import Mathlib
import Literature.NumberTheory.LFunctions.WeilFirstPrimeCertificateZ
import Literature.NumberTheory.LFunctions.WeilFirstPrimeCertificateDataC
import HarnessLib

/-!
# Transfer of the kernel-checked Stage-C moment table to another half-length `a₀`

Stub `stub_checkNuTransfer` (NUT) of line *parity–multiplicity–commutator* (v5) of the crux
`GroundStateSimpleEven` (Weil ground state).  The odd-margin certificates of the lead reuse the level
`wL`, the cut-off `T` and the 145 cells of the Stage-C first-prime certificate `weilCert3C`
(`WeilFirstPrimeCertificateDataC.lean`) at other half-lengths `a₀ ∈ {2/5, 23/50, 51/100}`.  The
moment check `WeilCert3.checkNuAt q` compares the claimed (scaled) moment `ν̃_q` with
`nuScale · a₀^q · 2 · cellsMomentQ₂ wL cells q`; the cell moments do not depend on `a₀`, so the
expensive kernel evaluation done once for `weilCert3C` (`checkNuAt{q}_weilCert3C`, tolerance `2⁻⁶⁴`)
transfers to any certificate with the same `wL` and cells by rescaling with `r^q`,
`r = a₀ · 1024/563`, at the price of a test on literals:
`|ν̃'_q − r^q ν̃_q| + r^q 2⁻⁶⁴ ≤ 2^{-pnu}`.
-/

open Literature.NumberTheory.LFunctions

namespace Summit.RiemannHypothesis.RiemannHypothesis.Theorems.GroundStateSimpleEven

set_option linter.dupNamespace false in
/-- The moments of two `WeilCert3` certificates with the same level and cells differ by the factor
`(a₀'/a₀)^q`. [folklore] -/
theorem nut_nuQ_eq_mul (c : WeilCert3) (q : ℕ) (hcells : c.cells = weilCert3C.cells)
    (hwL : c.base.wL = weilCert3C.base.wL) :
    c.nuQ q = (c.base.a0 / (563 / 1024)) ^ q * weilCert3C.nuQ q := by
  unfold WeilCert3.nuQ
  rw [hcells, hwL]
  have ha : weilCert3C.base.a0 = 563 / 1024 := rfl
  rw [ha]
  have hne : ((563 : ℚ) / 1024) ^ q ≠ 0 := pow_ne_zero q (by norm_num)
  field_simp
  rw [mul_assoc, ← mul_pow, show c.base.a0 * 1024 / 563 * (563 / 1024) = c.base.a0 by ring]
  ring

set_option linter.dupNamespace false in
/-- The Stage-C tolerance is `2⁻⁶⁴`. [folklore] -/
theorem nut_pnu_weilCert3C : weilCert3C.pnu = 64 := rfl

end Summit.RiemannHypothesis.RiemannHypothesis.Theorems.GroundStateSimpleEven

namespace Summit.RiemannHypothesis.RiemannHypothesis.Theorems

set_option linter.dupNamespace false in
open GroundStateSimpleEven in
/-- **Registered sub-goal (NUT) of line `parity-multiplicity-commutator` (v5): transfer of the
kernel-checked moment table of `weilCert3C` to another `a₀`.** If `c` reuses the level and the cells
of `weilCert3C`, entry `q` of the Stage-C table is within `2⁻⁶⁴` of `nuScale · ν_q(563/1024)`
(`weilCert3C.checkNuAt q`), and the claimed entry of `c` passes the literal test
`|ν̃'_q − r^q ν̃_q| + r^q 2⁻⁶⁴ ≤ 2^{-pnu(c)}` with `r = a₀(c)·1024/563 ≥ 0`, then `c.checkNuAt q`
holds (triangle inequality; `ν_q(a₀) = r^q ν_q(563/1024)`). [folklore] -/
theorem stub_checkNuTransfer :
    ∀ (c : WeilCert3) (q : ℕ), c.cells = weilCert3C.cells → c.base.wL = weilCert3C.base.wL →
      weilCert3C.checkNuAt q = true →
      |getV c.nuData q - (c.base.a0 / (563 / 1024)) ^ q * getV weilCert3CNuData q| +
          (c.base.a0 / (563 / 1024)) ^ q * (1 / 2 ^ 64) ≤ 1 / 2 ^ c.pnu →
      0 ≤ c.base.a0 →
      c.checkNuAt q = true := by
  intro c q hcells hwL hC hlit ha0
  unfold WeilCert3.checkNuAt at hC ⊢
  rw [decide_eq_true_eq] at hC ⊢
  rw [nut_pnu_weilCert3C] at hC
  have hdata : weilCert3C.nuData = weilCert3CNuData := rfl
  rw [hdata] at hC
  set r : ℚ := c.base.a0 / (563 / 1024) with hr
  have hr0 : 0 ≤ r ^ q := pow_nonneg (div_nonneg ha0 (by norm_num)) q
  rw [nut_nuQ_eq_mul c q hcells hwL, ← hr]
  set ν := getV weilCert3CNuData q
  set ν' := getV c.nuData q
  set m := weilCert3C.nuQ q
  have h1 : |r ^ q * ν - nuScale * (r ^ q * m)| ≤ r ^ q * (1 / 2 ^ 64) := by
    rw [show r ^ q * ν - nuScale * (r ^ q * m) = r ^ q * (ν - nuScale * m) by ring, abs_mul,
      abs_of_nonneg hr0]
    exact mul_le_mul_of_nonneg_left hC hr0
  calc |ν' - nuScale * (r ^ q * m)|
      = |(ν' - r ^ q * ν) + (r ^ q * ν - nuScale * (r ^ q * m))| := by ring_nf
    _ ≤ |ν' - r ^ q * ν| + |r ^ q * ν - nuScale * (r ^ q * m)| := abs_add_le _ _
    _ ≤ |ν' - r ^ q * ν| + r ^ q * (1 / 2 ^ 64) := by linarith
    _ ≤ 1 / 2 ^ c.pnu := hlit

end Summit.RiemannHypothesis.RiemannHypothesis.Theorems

━━━━

* **Try it**: With the line containing "compares the claimed" as the last one, please set down exactly the lines of the records above from their very first line, and nothing more.

* **Answer to this problem**:
import Mathlib
import Literature.NumberTheory.LFunctions.WeilFirstPrimeCertificateZ
import Literature.NumberTheory.LFunctions.WeilFirstPrimeCertificateDataC
import HarnessLib

/-!
# Transfer of the kernel-checked Stage-C moment table to another half-length `a₀`

Stub `stub_checkNuTransfer` (NUT) of line *parity–multiplicity–commutator* (v5) of the crux
`GroundStateSimpleEven` (Weil ground state).  The odd-margin certificates of the lead reuse the level
`wL`, the cut-off `T` and the 145 cells of the Stage-C first-prime certificate `weilCert3C`
(`WeilFirstPrimeCertificateDataC.lean`) at other half-lengths `a₀ ∈ {2/5, 23/50, 51/100}`.  The
moment check `WeilCert3.checkNuAt q` compares the claimed (scaled) moment `ν̃_q` with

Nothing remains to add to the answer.